La germanophobie exprimée à l’égard des « Pruscos » et « Alboches », l’indifférence affichée à l’égard de blessés ennemis « trouvés dans une ferme à moitié dévorés par les porcs » – l’épisode tient sans doute de la rumeur – se muent en raison en une compassion sincère alors que les combats se font plus violents : « pauvres Allemands, pauvres Français. Quel mauvais génie vous pousse ainsi à vous détruire » s’interroge-t-il par exemple le 14 novembre.

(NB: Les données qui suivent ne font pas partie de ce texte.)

import Literature.Analysis.FluidPDE.JiaSverak2013Lemma8SliceTools
import Literature.Analysis.FluidPDE.JiaSverak2013Lemma8WindowTools
import HarnessLib

/-!
# The critical coupling of the caloric layer for split comparison fields

Analysis/FluidPDE proof file (theorems only, no definitions, no named facts) on the way to the
discharge of `Literature.Analysis.FluidPDE.BarkerPrange2020_thm2` (Barker–Prange 2020, Thm. 2) by
compactness. In Jia–Šverák's layer estimate (proof of Lemma 8) the critical coupling
`2∫ χ²⟪g(w), e⟫` (`w = v - e`, `g` its weak gradient, `χ = cutoff 1 (· - x₀)`) is controlled by the
trilinear bound `two_mul_abs_integral_sq_mul_inner_apply_le` with the Grönwall density `‖e‖₅⁵`.
For the data of Barker–Prange's Theorem 2 the comparison field splits on `B(x₀, 3)` as
`e = e₁ + e₂` with `e₁ ∈ L⁵` (caloric extension of the `L³` near field) and `|e₂| ≤ L` (caloric
extension of the far field); this file bounds the coupling accordingly
(`two_mul_abs_integral_coupling_le_of_split`):
`2|∫ χ²⟪g(w), e⟫| ≤ (3/2)∫χ²|g|² + ∫χ²|w|² + c₁²∫_B|w|² + (K₀‖e₁‖₅⁵ + 2L²)∫χ²|w|²`
(trilinear bound for `e₁`, Cauchy–Schwarz `2ab ≤ a²/2 + 2b²` for `e₂`).

## References

* H. Jia, V. Šverák, SIAM J. Math. Anal. 45 (2013) 1448–1459 = arXiv:1201.1592, Lemma 8 (p. 7).
  [JiaSverak2013]
* T. Barker, C. Prange, Arch. Ration. Mech. Anal. 236 (2020) 1487–1541 = arXiv:1812.09115, Thm. 2,
  §4.2 (p. 16). [BarkerPrange2020]
-/

noncomputable section

open MeasureTheory TopologicalSpace Set Function Filter Metric InnerProductSpace
open _root_.Topology
open scoped ENNReal NNReal RealInnerProductSpace

namespace Literature.Analysis.FluidPDE

namespace BarkerPrange2020

open FunctionSpaces

set_option maxHeartbeats 3200000 in
/-- **The critical coupling for a split comparison field.** Let `K₀` be a constant of the
trilinear bound on balls of radius `3` (`two_mul_abs_integral_sq_mul_inner_apply_le 3`), `c₁ ≥ 0` a
bound for `‖D(cutoff 1 (· - x₀))‖`, `e₁` continuous with `‖e₁‖₅ < ∞`, `|e₂| ≤ L` on `B(x₀, 3)`
(`e₂` continuous), and `e = e₁ + e₂` on `B(x₀, 3)`. Then for every `w ∈ L²(B(x₀,3))` with weak
derivative `g`, `∫_B |g|² < ∞`, and `χ = cutoff 1 (· - x₀)`:
`2|∫ χ²⟪g(w), e⟫| ≤ (3/2)∫χ²|g|²_F + ∫χ²|w|² + c₁²∫_{B(x₀,3)}|w|² + (K₀‖e₁‖₅⁵ + 2L²)∫χ²|w|²`.
[cite: JiaSverak2013, Lemma 8, proof (arXiv:1201.1592 p. 7); BarkerPrange2020, §4.2 (arXiv:1812.09115 p. 16)] -/
theorem two_mul_abs_integral_coupling_le_of_split {K₀ : ℝ} (x₀ : EuclideanSpace ℝ (Fin 3))
    (htri : ∀ (w : EuclideanSpace ℝ (Fin 3) → EuclideanSpace ℝ (Fin 3))
      (g : EuclideanSpace ℝ (Fin 3) → EuclideanSpace ℝ (Fin 3) →L[ℝ] EuclideanSpace ℝ (Fin 3))
      (χ : EuclideanSpace ℝ (Fin 3) → ℝ) (c : ℝ) (ε : EuclideanSpace ℝ (Fin 3) → EuclideanSpace ℝ (Fin 3)),
      HasWeakFDerivOn (⟨ball x₀ 3, isOpen_ball⟩ : Opens (EuclideanSpace ℝ (Fin 3))) volume w g →
      ∫⁻ x in ball x₀ 3, ‖w x‖ₑ ^ 2 < ∞ →
      ∫⁻ x in ball x₀ 3, ENNReal.ofReal (frobeniusNormSq (g x)) < ∞ →
      ContDiff ℝ (⊤ : ℕ∞) χ → tsupport χ ⊆ ball x₀ 3 → (∀ x, |χ x| ≤ 1) → 0 ≤ c →
      (∀ x, ‖fderiv ℝ χ x‖ ≤ c) → Continuous ε → eLpNorm ε 5 volume < ∞ →
      2 * |∫ x, χ x ^ 2 * ⟪g x (w x), ε x⟫| ≤
        (∫ x, χ x ^ 2 * frobeniusNormSq (g x)) + (∫ x, χ x ^ 2 * ‖w x‖ ^ 2) +
          c ^ 2 * (∫ x in ball x₀ 3, ‖w x‖ ^ 2) +
          K₀ * (eLpNorm ε 5 volume).toReal ^ 5 * ∫ x, χ x ^ 2 * ‖w x‖ ^ 2)
    {c₁ : ℝ} (hc₁ : 0 ≤ c₁) (hDχ : ∀ x, ‖fderiv ℝ (fun y => cutoff (1 : ℝ) (y - x₀)) x‖ ≤ c₁)
    {e e₁ e₂ : EuclideanSpace ℝ (Fin 3) → EuclideanSpace ℝ (Fin 3)} (he₁c : Continuous e₁)
    (he₁5 : eLpNorm e₁ 5 volume < ∞) (he₂c : Continuous e₂) {L : ℝ} (hL : 0 ≤ L)
    (he₂ : ∀ x ∈ ball x₀ 3, ‖e₂ x‖ ≤ L) (hsplit : ∀ x ∈ ball x₀ 3, e x = e₁ x + e₂ x)
    (w : EuclideanSpace ℝ (Fin 3) → EuclideanSpace ℝ (Fin 3))
    (g : EuclideanSpace ℝ (Fin 3) → EuclideanSpace ℝ (Fin 3) →L[ℝ] EuclideanSpace ℝ (Fin 3))
    (hw : HasWeakFDerivOn (⟨ball x₀ 3, isOpen_ball⟩ : Opens (EuclideanSpace ℝ (Fin 3))) volume w g)
    (hw2 : ∫⁻ x in ball x₀ 3, ‖w x‖ₑ ^ 2 < ∞)
    (hg2 : ∫⁻ x in ball x₀ 3, ENNReal.ofReal (frobeniusNormSq (g x)) < ∞) :
    2 * |∫ x, cutoff (1 : ℝ) (x - x₀) ^ 2 * ⟪g x (w x), e x⟫| ≤
      3 / 2 * (∫ x, cutoff (1 : ℝ) (x - x₀) ^ 2 * frobeniusNormSq (g x)) +
        (∫ x, cutoff (1 : ℝ) (x - x₀) ^ 2 * ‖w x‖ ^ 2) +
        c₁ ^ 2 * (∫ x in ball x₀ 3, ‖w x‖ ^ 2) +
        1 * (K₀ * (eLpNorm e₁ 5 volume).toReal ^ 5 + 2 * L ^ 2) * ∫ x, cutoff (1 : ℝ) (x - x₀) ^ 2 * ‖w x‖ ^ 2 := by
  -- ### the cut-off
  set χ : EuclideanSpace ℝ (Fin 3) → ℝ := fun x => cutoff (1 : ℝ) (x - x₀) with hχdef
  have hχ_app : ∀ x, cutoff (1 : ℝ) (x - x₀) = χ x := fun x => rfl
  simp only [hχ_app]
  set B : Set (EuclideanSpace ℝ (Fin 3)) := ball x₀ 3 with hBdef
  have hBm : MeasurableSet B := measurableSet_ball
  set μB : Measure (EuclideanSpace ℝ (Fin 3)) := volume.restrict B with hμB
  have hχs : ContDiff ℝ (⊤ : ℕ∞) χ := (contDiff_cutoff 1).comp (contDiff_id.sub contDiff_const)
  have hχc : Continuous χ := hχs.continuous
  have hχ1 : ∀ x, |χ x| ≤ 1 := fun x => abs_cutoff_le_one 1 _
  have hχsq1 : ∀ x, χ x ^ 2 ≤ 1 := fun x => by
    have := hχ1 x; rw [← sq_abs]; nlinarith [abs_nonneg (χ x)]
  have hχsupp : support χ ⊆ ball x₀ 2 := by
    intro x hx
    rw [mem_support] at hx
    rw [mem_ball, dist_eq_norm]
    by_contra hc
    exact hx (cutoff_eq_zero one_pos (by linarith [not_lt.1 hc]))
  have hχts : tsupport χ ⊆ closedBall x₀ 2 :=
    (closure_mono hχsupp).trans (closure_ball_subset_closedBall)
  have hχB : tsupport χ ⊆ B := hχts.trans (closedBall_subset_ball (by norm_num))
  have hχzero : ∀ x, x ∉ B → χ x = 0 := fun x hx => by
    by_contra h
    exact hx (ball_subset_ball (by norm_num) (hχsupp (mem_support.2 h)))
  -- ### measurability and integrability on `B`
  have hwm : AEStronglyMeasurable w μB := hw.locallyIntegrableOn.aestronglyMeasurable
  have hgm : AEStronglyMeasurable g μB := hw.locallyIntegrableOn_deriv.aestronglyMeasurable
  have hfrob_c : Continuous fun L' : (EuclideanSpace ℝ (Fin 3)) →L[ℝ] (EuclideanSpace ℝ (Fin 3)) =>
      frobeniusNormSq L' := by
    unfold frobeniusNormSq
    exact continuous_finsetSum _ fun i _ =>
      ((ContinuousLinearMap.apply ℝ (EuclideanSpace ℝ (Fin 3))
        (stdOrthonormalBasis ℝ (EuclideanSpace ℝ (Fin 3)) i)).continuous.norm).pow 2
  have hfrobm : AEStronglyMeasurable (fun x => frobeniusNormSq (g x)) μB := hfrob_c.comp_aestronglyMeasurable hgm
  have hgwm : AEStronglyMeasurable (fun x => g x (w x)) μB := aestronglyMeasurable_clm_apply₂ hgm hwm
  -- `‖w‖²` and `|g|²_F` are integrable on `B`
  have iw2 : Integrable (fun x => ‖w x‖ ^ 2) μB := by
    refine ⟨(hwm.norm.pow 2), ?_⟩
    rw [hasFiniteIntegral_iff_enorm]
    refine lt_of_le_of_lt (lintegral_mono fun x => le_of_eq ?_) hw2
    rw [Real.enorm_eq_ofReal (sq_nonneg _), ← ofReal_norm, ENNReal.ofReal_pow (norm_nonneg _)]
  have ifrob : Integrable (fun x => frobeniusNormSq (g x)) μB := by
    refine ⟨hfrobm, ?_⟩
    rw [hasFiniteIntegral_iff_enorm]
    refine lt_of_le_of_lt (lintegral_mono fun x => le_of_eq ?_) hg2
    rw [Real.enorm_eq_ofReal (frobeniusNormSq_nonneg _)]
  have hgn : ∀ x, ‖g x‖ ^ 2 ≤ frobeniusNormSq (g x) := fun x =>
    sq_opNorm_le_sum_sq_norm_apply (stdOrthonormalBasis ℝ (EuclideanSpace ℝ (Fin 3))) _
  have hgw : ∀ x, ‖g x (w x)‖ ≤ Real.sqrt (frobeniusNormSq (g x)) * ‖w x‖ := fun x =>
    norm_clm_apply_le_sqrt_frobeniusNormSq_mul_norm _ _
  -- `ab ≤ (a² + b²)/2` with `a = √|g|²_F`, `b = ‖w‖`
  have hgw' : ∀ x, ‖g x (w x)‖ ≤ (frobeniusNormSq (g x) + ‖w x‖ ^ 2) / 2 := fun x => by
    have h1 := hgw x
    have h2 : Real.sqrt (frobeniusNormSq (g x)) ^ 2 = frobeniusNormSq (g x) := Real.sq_sqrt (frobeniusNormSq_nonneg _)
    nlinarith [sq_nonneg (Real.sqrt (frobeniusNormSq (g x)) - ‖w x‖), Real.sqrt_nonneg (frobeniusNormSq (g x)),
      norm_nonneg (w x)]
  -- a bound for `e₁` on the closed ball
  obtain ⟨C₁, hC₁⟩ := (isCompact_closedBall x₀ 3).exists_bound_of_continuousOn he₁c.continuousOn
  have hC₁0 : 0 ≤ C₁ := (norm_nonneg _).trans (hC₁ x₀ (mem_closedBall_self (by norm_num)))
  have he₁B : ∀ x ∈ B, ‖e₁ x‖ ≤ C₁ := fun x hx => hC₁ x (ball_subset_closedBall hx)
  -- ### the three integrands
  set I : EuclideanSpace ℝ (Fin 3) → ℝ := fun x => χ x ^ 2 * ⟪g x (w x), e x⟫ with hI
  set I₁ : EuclideanSpace ℝ (Fin 3) → ℝ := fun x => χ x ^ 2 * ⟪g x (w x), e₁ x⟫ with hI₁
  set I₂ : EuclideanSpace ℝ (Fin 3) → ℝ := fun x => χ x ^ 2 * ⟪g x (w x), e₂ x⟫ with hI₂
  have hI12 : ∀ x, I x = I₁ x + I₂ x := by
    intro x
    by_cases hx : x ∈ B
    · simp only [hI, hI₁, hI₂, hsplit x hx, inner_add_right]; ring
    · simp only [hI, hI₁, hI₂, hχzero x hx]; ring
  -- integrability of `I₁`, `I₂` (dominated by `C (|g|²_F + ‖w‖²)` on `B`, zero off `B`)
  have domI : ∀ {ε : EuclideanSpace ℝ (Fin 3) → EuclideanSpace ℝ (Fin 3)} {C : ℝ}, Continuous ε → 0 ≤ C →
      (∀ x ∈ B, ‖ε x‖ ≤ C) → Integrable (fun x => χ x ^ 2 * ⟪g x (w x), ε x⟫) volume := by
    intro ε C hεc hC0 hεB
    have hsuppI : support (fun x => χ x ^ 2 * ⟪g x (w x), ε x⟫) ⊆ B := by
      intro x hx
      by_contra hxB
      rw [mem_support] at hx
      exact hx (by rw [hχzero x hxB]; ring)
    refine (integrableOn_iff_integrable_of_support_subset hsuppI).1 ?_
    have hm : AEStronglyMeasurable (fun x => χ x ^ 2 * ⟪g x (w x), ε x⟫) μB :=
      ((hχc.pow 2).aestronglyMeasurable).mul (hgwm.inner hεc.aestronglyMeasurable)
    refine Integrable.mono' ((ifrob.add iw2).const_mul (C / 2)) hm ?_
    refine (ae_restrict_iff' hBm).2 (Eventually.of_forall fun x hx => ?_)
    rw [Real.norm_eq_abs, abs_mul, abs_of_nonneg (sq_nonneg _)]
    have h1 : |⟪g x (w x), ε x⟫| ≤ ‖g x (w x)‖ * ‖ε x‖ := abs_real_inner_le_norm _ _
    have h2 : ‖g x (w x)‖ * ‖ε x‖ ≤ (frobeniusNormSq (g x) + ‖w x‖ ^ 2) / 2 * C :=
      mul_le_mul (hgw' x) (hεB x hx) (norm_nonneg _)
        (by have := frobeniusNormSq_nonneg (g x); positivity)
    have h3 : 0 ≤ (frobeniusNormSq (g x) + ‖w x‖ ^ 2) / 2 * C := by
      have := frobeniusNormSq_nonneg (g x); positivity
    calc χ x ^ 2 * |⟪g x (w x), ε x⟫| ≤ 1 * ((frobeniusNormSq (g x) + ‖w x‖ ^ 2) / 2 * C) :=
          mul_le_mul (hχsq1 x) (h1.trans h2) (abs_nonneg _) zero_le_one
      _ = C / 2 * (frobeniusNormSq (g x) + ‖w x‖ ^ 2) := by ring
      _ = C / 2 * ((fun x => frobeniusNormSq (g x)) + fun x => ‖w x‖ ^ 2) x := rfl
  have iI₁ : Integrable I₁ volume := domI he₁c hC₁0 he₁B
  have iI₂ : Integrable I₂ volume := domI he₂c hL he₂
  -- ### the two other integrands `χ²|g|²_F`, `χ²‖w‖²` are integrable
  have dom2 : ∀ {q : EuclideanSpace ℝ (Fin 3) → ℝ}, Integrable q μB → AEStronglyMeasurable q μB →
      Integrable (fun x => χ x ^ 2 * q x) volume := by
    intro q iq hqm
    have hsupp : support (fun x => χ x ^ 2 * q x) ⊆ B := by
      intro x hx
      by_contra hxB
      rw [mem_support] at hx
      exact hx (by rw [hχzero x hxB]; ring)
    refine (integrableOn_iff_integrable_of_support_subset hsupp).1 ?_
    exact iq.bdd_mul (hχc.pow 2).aestronglyMeasurable.restrict
      (Eventually.of_forall fun x => by
        rw [Real.norm_eq_abs, abs_of_nonneg (sq_nonneg _)]; exact hχsq1 x)
  have iD : Integrable (fun x => χ x ^ 2 * frobeniusNormSq (g x)) volume := dom2 ifrob hfrobm
  have iY : Integrable (fun x => χ x ^ 2 * ‖w x‖ ^ 2) volume := dom2 iw2 (hwm.norm.pow 2)
  -- ### the near part: the trilinear bound
  have hnear := htri w g χ c₁ e₁ hw hw2 hg2 hχs hχB hχ1 hc₁ hDχ he₁c he₁5
  -- ### the far part: Cauchy–Schwarz
  have hfar : 2 * |∫ x, I₂ x| ≤ 1 / 2 * (∫ x, χ x ^ 2 * frobeniusNormSq (g x)) +
      2 * L ^ 2 * ∫ x, χ x ^ 2 * ‖w x‖ ^ 2 := by
    have hpt : ∀ x, 2 * |I₂ x| ≤ 1 / 2 * (χ x ^ 2 * frobeniusNormSq (g x)) + 2 * L ^ 2 * (χ x ^ 2 * ‖w x‖ ^ 2) := by
      intro x
      by_cases hx : x ∈ B
      · simp only [hI₂]
        rw [abs_mul, abs_of_nonneg (sq_nonneg _)]
        have h1 : |⟪g x (w x), e₂ x⟫| ≤ ‖g x (w x)‖ * ‖e₂ x‖ := abs_real_inner_le_norm _ _
        have h2 : ‖g x (w x)‖ * ‖e₂ x‖ ≤ Real.sqrt (frobeniusNormSq (g x)) * ‖w x‖ * L :=
          mul_le_mul (hgw x) (he₂ x hx) (norm_nonneg _)
            (mul_nonneg (Real.sqrt_nonneg _) (norm_nonneg _))
        have h3 : Real.sqrt (frobeniusNormSq (g x)) ^ 2 = frobeniusNormSq (g x) :=
          Real.sq_sqrt (frobeniusNormSq_nonneg _)
        -- `2 χ² (a b L) ≤ χ²(a²/2 + 2 L² b²)`
        have h4 : 2 * (Real.sqrt (frobeniusNormSq (g x)) * ‖w x‖ * L) ≤
            1 / 2 * frobeniusNormSq (g x) + 2 * L ^ 2 * ‖w x‖ ^ 2 := by
          nlinarith [sq_nonneg (Real.sqrt (frobeniusNormSq (g x)) - 2 * L * ‖w x‖), h3]
        have hχ0 : 0 ≤ χ x ^ 2 := sq_nonneg _
        calc 2 * (χ x ^ 2 * |⟪g x (w x), e₂ x⟫|) ≤ χ x ^ 2 * (2 * (Real.sqrt (frobeniusNormSq (g x)) * ‖w x‖ * L)) := by
              nlinarith [h1.trans h2, hχ0]
          _ ≤ χ x ^ 2 * (1 / 2 * frobeniusNormSq (g x) + 2 * L ^ 2 * ‖w x‖ ^ 2) :=
              mul_le_mul_of_nonneg_left h4 hχ0
          _ = _ := by ring
      · simp only [hI₂, hχzero x hx]
        simp
    calc 2 * |∫ x, I₂ x| ≤ 2 * ∫ x, |I₂ x| := by
          have := abs_integral_le_integral_abs (f := I₂) (μ := volume)
          linarith
      _ = ∫ x, 2 * |I₂ x| := (integral_const_mul 2 _).symm
      _ ≤ ∫ x, (1 / 2 * (χ x ^ 2 * frobeniusNormSq (g x)) + 2 * L ^ 2 * (χ x ^ 2 * ‖w x‖ ^ 2)) :=
          integral_mono (iI₂.abs.const_mul 2) ((iD.const_mul _).add (iY.const_mul _)) hpt
      _ = 1 / 2 * (∫ x, χ x ^ 2 * frobeniusNormSq (g x)) + 2 * L ^ 2 * ∫ x, χ x ^ 2 * ‖w x‖ ^ 2 := by
          rw [integral_add (iD.const_mul _) (iY.const_mul _), integral_const_mul, integral_const_mul]
  -- ### conclusion
  have hsplitI : (∫ x, I x) = (∫ x, I₁ x) + ∫ x, I₂ x := by
    rw [← integral_add iI₁ iI₂]
    exact integral_congr_ae (Eventually.of_forall hI12)
  have habs : |∫ x, I x| ≤ |∫ x, I₁ x| + |∫ x, I₂ x| := by
    rw [hsplitI]; exact abs_add_le _ _
  have hY0 : 0 ≤ ∫ x, χ x ^ 2 * ‖w x‖ ^ 2 := integral_nonneg fun x => by positivity
  have hD0 : 0 ≤ ∫ x, χ x ^ 2 * frobeniusNormSq (g x) :=
    integral_nonneg fun x => mul_nonneg (sq_nonneg _) (frobeniusNormSq_nonneg _)
  nlinarith [habs, hnear, hfar, hY0, hD0]

end BarkerPrange2020

end Literature.Analysis.FluidPDE

end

La peur de mourir – une peur avouée à demi-mot à son cahier et, par ce biais, aux siens, mais une peur dominée – semble expliquer cette évolution. Elle apparaît clairement à compter du 7 novembre : « Nous sommes portés en 1ère ligne d’une situation périlleuse. Ce peut être ma fin ». Et, s’adressant à sa famille : « Pauvre Henriette, pauvres enfants. Heureusement que vous ne me savez pas là ». Le 9, après la mort de plusieurs camarades, il note que « tous y passeront », sa « pensée se port[ant] vers le village de Brain ». « Femme et enfants chéris, je ne crois plus vous revoir ! » confesse-t-il.
Yann Lagadec

Source : LAGADEC, Yann, « “Si jamais tu lis ces lignes, maudis la guerre…”. Amand Fontaine, un instituteur breton dans la première bataille d’Ypres avec le 76e RIT de Vitré (octobre-novembre 1914) », Bulletin et mémoires de la Société archéologique et historique d’Ille-et-Vilaine, 2012, p. 287-315.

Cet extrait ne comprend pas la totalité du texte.